Statistics and genetics package features very nifty tools for life scientists
click to enlarge
Figure 1: Initial GenStat window
The Getting Started manual describes this software as “…a complete and comprehensive statistics package…” but, actually, there is a lot more to it. Most packages these days have a variety of statistical tests with diagnostics and options, graphics, data handling capacity, a quality (QA) module and an experimental design (DOE) module. This package seems to have been designed with the life scientist in mind (not surprising, as it comes from a spin-off of Rothamsted Research and the company, VSNi, is subtitled ‘software for bioscientists’). As such, it offers several significant extras. For example: meta analysis, data mining algorithms, time series analysis and microarray analysis. I stressed this last feature in the title, as microarray analysis represents a very sophisticated and specialized area of bioinformatics, which is usually only had as highly specialized and expensive commercial software, or freeware with extensive programming requirements.
The package, therefore, presents the user with a formidable arsenal in which to analyze data as a novice or experienced practitioner. As with most modern statistical software, there are menu-driven elements for the novice and a programming language for the expert. The setup takes a little getting used to, as with all new software. However, due to developer preference for menu arrangement and certain options and output, there are a few other issues that also should be noted.

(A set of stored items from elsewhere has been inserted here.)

import Summits.HubbardSuperconductivity.HubbardSuperconductivity.Theorems.AnisotropyChordTransferFibre3FinXBSym

/-!
# Route `AnisotropyChord` / H0 rotor rung: FIN combined (rows `N₁` + C) certificate at `L = 15` — cell facts, part `ef`

Kernel facts `xbcCellAny 15 (49/50) 20 la lb (c, bn) = true` (via the symmetric-table evaluator `xbcCellAnyW` of `…FinXBSym`: `rw [← xbcCellAnyW_eq]; decide +kernel`, zero data) for 1 λ-cells of the per-`L` cover
(`…FinXCCover.xbcCheck`; cell design: p3 g6 (g5 generator) scratch `xbc_design.py`, mirrors `xb_mirror.py`/`xc_mirror.py`); assembled in `…FinXBCFifteen`.
Prover seat `hubbard-h0-rotor-p3` g5; helper for piece A = stmt-HubbardSuperconductivity-23918 of rung 19089 (`--supports`, helper class).
WHAT THIS IS NOT: nothing here proves superconductivity in the Hubbard model (rotor TARGET as worded stays FALSE, g15 verdict); kernel facts for the FIN certificate of two hypotheses (rows `N₁`, C) of ONE conditional reduction.  Tree imports only; no sorry, no new axioms.
-/

set_option linter.dupNamespace false

namespace Summit.HubbardSuperconductivity.HubbardSuperconductivity.Theorems.AnisotropyChord.Transfer.Fibre3

namespace FinXB

set_option maxHeartbeats 4000000 in
/-- kernel fact: cell 149 at `L = 15` (certified, c = (1/2 : ℚ), b = 27/20). [folklore] -/
theorem xbc15_149 : xbcCellAny 15 (49/50 : ℚ) 20 9508946178207923 9623053532346421 ((1/2 : ℚ), (27 : ℕ)) = true := by
  rw [← xbcCellAnyW_eq]
  decide +kernel

end FinXB

end Summit.HubbardSuperconductivity.HubbardSuperconductivity.Theorems.AnisotropyChord.Transfer.Fibre3
import Summits.KontsevichZagierPeriods.KontsevichZagierPeriods.Theorems.HurwitzMicroSectorsNormalFormPrincipleSplitMoves
import Summits.KontsevichZagierPeriods.KontsevichZagierPeriods.Theorems.HermiteRigidityGenusTwoCycleTransferPushforwardDimOne

/-!
# `NormalFormPrinciple` (stmt-KontsevichZagierPeriods-3869), line `SketchIdeator1` — registered
# sub-goal `nfA_pole_one` (siege k1, Mathlib-API route): a simple real-algebraic pole off `[0,1]`
# is ONE carrier `Λ(u, c') = [(1,u), c'/y]`

Pure proof file (`--supports` the crux stmt-KontsevichZagierPeriods-3869). The registered
sub-goal `nfA_pole_one` of the lead's skeleton (algebraic-pole layer of `stub_boxRigidity`): for
real algebraic `c, ρ` with `ρ ∉ [0,1]`, the representation `T = [(0,1), c/(x − ρ)]` is, modulo
`KZ.relations`, the "algebraic normal form" `[pt, r] + Σⱼ Λ(uⱼ, cⱼ)` with
`Λ(u, c) = [(1,u), c/y]` (`RA 1 u c`), `uⱼ > 1` algebraic, `r, cⱼ` algebraic.

The proof is ONE change-of-variables move (rule (2) of [Kontsevich–Zagier 2001, §1.2]) by an
affine chart of `ℝ¹` with algebraic coefficients, `Φ y = s·y + ρ`, from the carrier to `T`:

* `ρ < 0`: `s = −ρ > 0`, `u = (1 − ρ)/(−ρ)`, `c' = c`: `Φ` maps `(1,u)` onto `(0,1)`
  increasingly and `c'/y = c/(Φ y − ρ) · |s|`;
* `ρ > 1`: `s = 1 − ρ < 0`, `u = ρ/(ρ − 1)`, `c' = −c`: `Φ` maps `(1,u)` onto `(0,1)`
  decreasingly (`Φ 1 = 1`, `Φ u = 0`) and `−c/y = c/(Φ y − ρ) · |s|`.

So `[T] = [RA 1 u c']` in `FormalRep ⧸ relations`, and the point term is `[ZA 0] = 0` (zero
integrand).
We take `r = 0`, `k = 1`. Everything geometric is REUSED from the tree: the affine-chart lemmas
`aff_hasFDerivAt_chart`, `aff_injective_chart`, `aff_isSemialgebraicMapOn_chart`
(`TerasomaMultiplicationBetaCancellationStubAffineMove.lean`), the slab images of either orientation
`image_affine_slab_of_pos/neg` (`HurwitzMicroSectorsNormalFormPrincipleSplitMoves.lean`) and the
Jacobian `det (s • id_{ℝ¹}) = s` (`det_smul_id_fin_one`,
`HermiteRigidityGenusTwoCycleTransferPushforwardDimOne.lean`, Mathlib's `LinearMap.det_smul`);
the algebra is Mathlib's closure of `IsAlgebraic ℚ` under `−, ·, ⁻¹` and `QuotientAddGroup`.

References: M. Kontsevich, D. Zagier, *Periods* (2001), §1.1–1.2. No definitions are introduced.
-/

noncomputable section

open MeasureTheory Set
open Literature.NumberTheory.Transcendental Literature.NumberTheory.Transcendental.KZ

namespace Summit.KontsevichZagierPeriods.HurwitzMicroSectors.NormalFormPrinciple.NfAPoleOneK1

open Summit.KontsevichZagierPeriods.KontsevichZagierPeriods.BetaCancellationLine
  (aff_hasFDerivAt_chart aff_injective_chart aff_isSemialgebraicMapOn_chart)
open Summit.KontsevichZagierPeriods.HurwitzMicroSectors.NormalFormPrinciple.PiBox.Dlog
  (image_affine_slab_of_pos image_affine_slab_of_neg)
open Summit.KontsevichZagierPeriods.HermiteRigidity.GenusTwoCycleTransfer (det_smul_id_fin_one)

/-! ## One affine move of `ℝ¹` with algebraic coefficients and a slope of either sign -/

/-- The pull-back identity of the kernel `c/y` under the chart `y ↦ s·y + t`, Jacobian `s`
included: `c/(s y + t − t) · s = c/y` for `s ≠ 0`. [folklore] -/
theorem div_affine_mul_eq (c t : ℝ) {s : ℝ} (hs : s ≠ 0) (y : ℝ) :
    c / (s * y + t - t) * s = c / y := by
  rw [add_sub_cancel_right, mul_comm s y, ← div_div, div_mul_cancel₀ _ hs]

/-- **One rule-(2) move by an affine chart of `ℝ¹`** with real algebraic coefficients `s ≠ 0`,
`t`: if `T.domain = Φ '' A.domain` for `Φ y = s·y + t` and
`A.integrand y = T.integrand (Φ y) · |s|` on `A.domain`, then `[A] − [T] ∈ KZ.relations`.
[cite: KontsevichZagier2001, §1.2 rule (2)] -/
theorem of_sub_of_mem_relations_affine {s t : ℝ} (hs : IsAlgebraic ℚ s) (ht : IsAlgebraic ℚ t)
    (hs0 : s ≠ 0) (A T : IntegralRep 1)
    (himage : T.domain = (fun y : Fin 1 → ℝ => fun _ : Fin 1 => s * y 0 + t) '' A.domain)
    (hint : ∀ y ∈ A.domain, A.integrand y = T.integrand (fun _ : Fin 1 => s * y 0 + t) * |s|) :
    of A - of T ∈ relations :=
  changeOfVariablesRel_subset_relations
    ⟨1, A, T, fun y : Fin 1 → ℝ => fun _ : Fin 1 => s * y 0 + t,
      fun _ => s • ContinuousLinearMap.id ℝ (Fin 1 → ℝ),
      aff_isSemialgebraicMapOn_chart A.isSemialgebraic_domain ht hs,
      fun x _ => (aff_hasFDerivAt_chart s t x).hasFDerivWithinAt,
      (aff_injective_chart hs0 t).injOn, himage,
      fun x hx => by rw [hint x hx, det_smul_id_fin_one], rfl⟩

/-! ## The registered sub-goal -/

/-- **Registered sub-goal `nfA_pole_one`** (crux stmt-KontsevichZagierPeriods-3869
`NormalFormPrinciple`, line `SketchIdeator1`, algebraic-pole layer of `stub_boxRigidity`): for
real algebraic `c`, `ρ` with `ρ ∉ [0,1]`, a representation `T = [(0,1), c/(x − ρ)]` equals, in
`FormalRep ⧸ relations`, a point term `[ZA r]` plus a sum of carriers
`[RA 1 uⱼ cⱼ] = [(1,uⱼ), cⱼ/y]` with `uⱼ > 1` and `r, uⱼ, cⱼ` real algebraic. Witness: `r = 0`,
ONE carrier —
`u = (1−ρ)/(−ρ)`, `c' = c` if `ρ < 0`; `u = ρ/(ρ−1)`, `c' = −c` if `ρ > 1` — reached by the single
affine substitution `x = s·y + ρ` (`s = −ρ`, resp. `s = 1 − ρ`).
[cite: KontsevichZagier2001, §1.2 rule (2)] -/
theorem nfA_pole_one {RA : ℝ → ℝ → ℝ → IntegralRep 1} {ZA : ℝ → IntegralRep 0} (hR : ∀ a b c, IsAlgebraic ℚ a → IsAlgebraic ℚ b → IsAlgebraic ℚ c → 0 < a → (RA a b c).domain = {x | x 0 ∈ Set.Ioo a b} ∧ (RA a b c).integrand = fun x => c / x 0) (hZ : ∀ r, IsAlgebraic ℚ r → (ZA r).domain = univ ∧ (ZA r).integrand = fun _ => r) {c ρ : ℝ} (hc : IsAlgebraic ℚ c) (hρA : IsAlgebraic ℚ ρ) (hρ : ρ ∉ Set.Icc (0:ℝ) 1) (T : IntegralRep 1) (hTd : T.domain = {x | x 0 ∈ Set.Ioo (0:ℝ) 1}) (hTi : EqOn T.integrand (fun x => c / (x 0 - ρ)) T.domain) : ∃ (r : ℝ) (k : ℕ) (u c : Fin k → ℝ), IsAlgebraic ℚ r ∧ (∀ j, 1 < u j) ∧ (∀ j, IsAlgebraic ℚ (u j)) ∧ (∀ j, IsAlgebraic ℚ (c j)) ∧ QuotientAddGroup.mk' relations (of T) = QuotientAddGroup.mk' relations (of (ZA r)) + ∑ j, QuotientAddGroup.mk' relations (of (RA 1 (u j) (c j))) := by
  -- it suffices to produce ONE carrier `RA 1 u c'` with `[RA 1 u c'] − [T] ∈ relations`
  suffices h : ∃ u c' : ℝ, 1 < u ∧ IsAlgebraic ℚ u ∧ IsAlgebraic ℚ c' ∧
      of (RA 1 u c') - of T ∈ relations by
    obtain ⟨u, c', hu1, hu, hc', hrel⟩ := h
    have hZ0 : of (ZA 0) ∈ relations :=
      of_mem_relations_of_eqOn_zero (ZA 0) fun x _ => by rw [(hZ 0 isAlgebraic_zero).2]; rfl
    refine ⟨0, 1, fun _ => u, fun _ => c', isAlgebraic_zero, fun _ => hu1, fun _ => hu,
      fun _ => hc', ?_⟩
    rw [Fin.sum_univ_one, QuotientAddGroup.mk'_apply, QuotientAddGroup.mk'_apply,
      QuotientAddGroup.mk'_apply, (QuotientAddGroup.eq_zero_iff _).mpr hZ0, zero_add, eq_comm,
      QuotientAddGroup.eq_iff_sub_mem]
    exact hrel
  rcases lt_or_ge ρ 0 with hρ0 | hρ0
  · -- `ρ < 0`: slope `s = −ρ > 0`, `u = (1 − ρ)/(−ρ)`, `c' = c`
    have hs : 0 < -ρ := neg_pos.mpr hρ0
    have hu1 : 1 < (1 - ρ) / (-ρ) := by rw [one_lt_div hs]; linarith
    have hu : IsAlgebraic ℚ ((1 - ρ) / (-ρ)) := by
      rw [div_eq_mul_inv]; exact (isAlgebraic_one.sub hρA).mul hρA.neg.inv
    obtain ⟨hAd, hAi⟩ := hR 1 ((1 - ρ) / (-ρ)) c isAlgebraic_one hu hc one_pos
    refine ⟨(1 - ρ) / (-ρ), c, hu1, hu, hc, of_sub_of_mem_relations_affine hρA.neg hρA hs.ne'
      (RA 1 ((1 - ρ) / (-ρ)) c) T ?_ fun y hy => ?_⟩
    · -- the chart maps `(1, u)` onto `(0, 1)`
      have e1 : -ρ * 1 + ρ = 0 := by ring
      have hρne : ρ ≠ 0 := hρ0.ne
      have e2 : -ρ * ((1 - ρ) / (-ρ)) + ρ = 1 := by
        field_simp
        ring
      rw [hAd, hTd, image_affine_slab_of_pos hs ρ, e1, e2]
    · -- the pull-back identity `c/y = c/((−ρ) y + ρ − ρ) · |−ρ|`
      have hy1 : 1 < y 0 := by rw [hAd] at hy; exact hy.1
      have hΦy : (fun _ : Fin 1 => -ρ * y 0 + ρ) ∈ T.domain := by
        rw [hTd]
        simp only [mem_setOf_eq, mem_Ioo]
        have hy2 : y 0 < (1 - ρ) / (-ρ) := by rw [hAd] at hy; exact hy.2
        rw [lt_div_iff₀ hs] at hy2
        constructor <;> nlinarith
      rw [hAi, hTi hΦy, abs_of_pos hs]
      exact (div_affine_mul_eq c ρ hs.ne' (y 0)).symm
  · -- `ρ > 1`: slope `s = 1 − ρ < 0`, `u = ρ/(ρ − 1)`, `c' = −c`
    have hρ1 : 1 < ρ := by
      by_contra h
      exact hρ ⟨hρ0, not_lt.mp h⟩
    have hs : 1 - ρ < 0 := by linarith
    have hρ1' : 0 < ρ - 1 := by linarith
    have hu1 : 1 < ρ / (ρ - 1) := by rw [one_lt_div hρ1']; linarith
    have hu : IsAlgebraic ℚ (ρ / (ρ - 1)) := by
      rw [div_eq_mul_inv]; exact hρA.mul (hρA.sub isAlgebraic_one).inv
    obtain ⟨hAd, hAi⟩ := hR 1 (ρ / (ρ - 1)) (-c) isAlgebraic_one hu hc.neg one_pos
    refine ⟨ρ / (ρ - 1), -c, hu1, hu, hc.neg, of_sub_of_mem_relations_affine
      (isAlgebraic_one.sub hρA) hρA hs.ne (RA 1 (ρ / (ρ - 1)) (-c)) T ?_ fun y hy => ?_⟩
    · -- the chart maps `(1, u)` onto `(0, 1)`, reversing the orientation
      have e1 : (1 - ρ) * (ρ / (ρ - 1)) + ρ = 0 := by
        field_simp
        ring
      have e2 : (1 - ρ) * 1 + ρ = 1 := by ring
      rw [hAd, hTd, image_affine_slab_of_neg hs ρ, e1, e2]
    · -- the pull-back identity `−c/y = c/((1−ρ) y + ρ − ρ) · |1 − ρ|`
      have hy1 : 1 < y 0 := by rw [hAd] at hy; exact hy.1
      have hΦy : (fun _ : Fin 1 => (1 - ρ) * y 0 + ρ) ∈ T.domain := by
        rw [hTd]
        simp only [mem_setOf_eq, mem_Ioo]
        have hy2 : y 0 < ρ / (ρ - 1) := by rw [hAd] at hy; exact hy.2
        rw [lt_div_iff₀ hρ1'] at hy2
        constructor <;> nlinarith
      rw [hAi, hTi hΦy, abs_of_neg hs]
      show -c / y 0 = c / ((1 - ρ) * y 0 + ρ - ρ) * -(1 - ρ)
      rw [mul_neg, div_affine_mul_eq c ρ hs.ne (y 0), neg_div]

end Summit.KontsevichZagierPeriods.HurwitzMicroSectors.NormalFormPrinciple.NfAPoleOneK1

GenStat is only available for Windows (98, ME, 2000, XP or Vista). This review was done on the Vista operating system. The system recommendations are: 64 MB of RAM and 230 MB of hard drive space for the full installation.
click to enlarge
Figure 2: Main window (tiled)
There no longer seem to be paper manuals provided with the software, but a full electronic set is available under the Help menu on the main tool bar. The Statistics Guide seems to be all command line-driven instructions, while the specialized guides (e.g., Regression, ANOVA, Microarray, etcetera) employ the menu-driven instructions.
Upon first call-up, the GenStat ‘Getting Started’ window appears superimposed upon the Output window. The Navigator pane and main menu bar complete the initial appearance (Figure 1). The Getting Started box allows the user to find out more about the software or open a file. For experienced users, the box may be excluded from start up. Data also may be accessed from the File menu, and GenStat accepts a variety of formats.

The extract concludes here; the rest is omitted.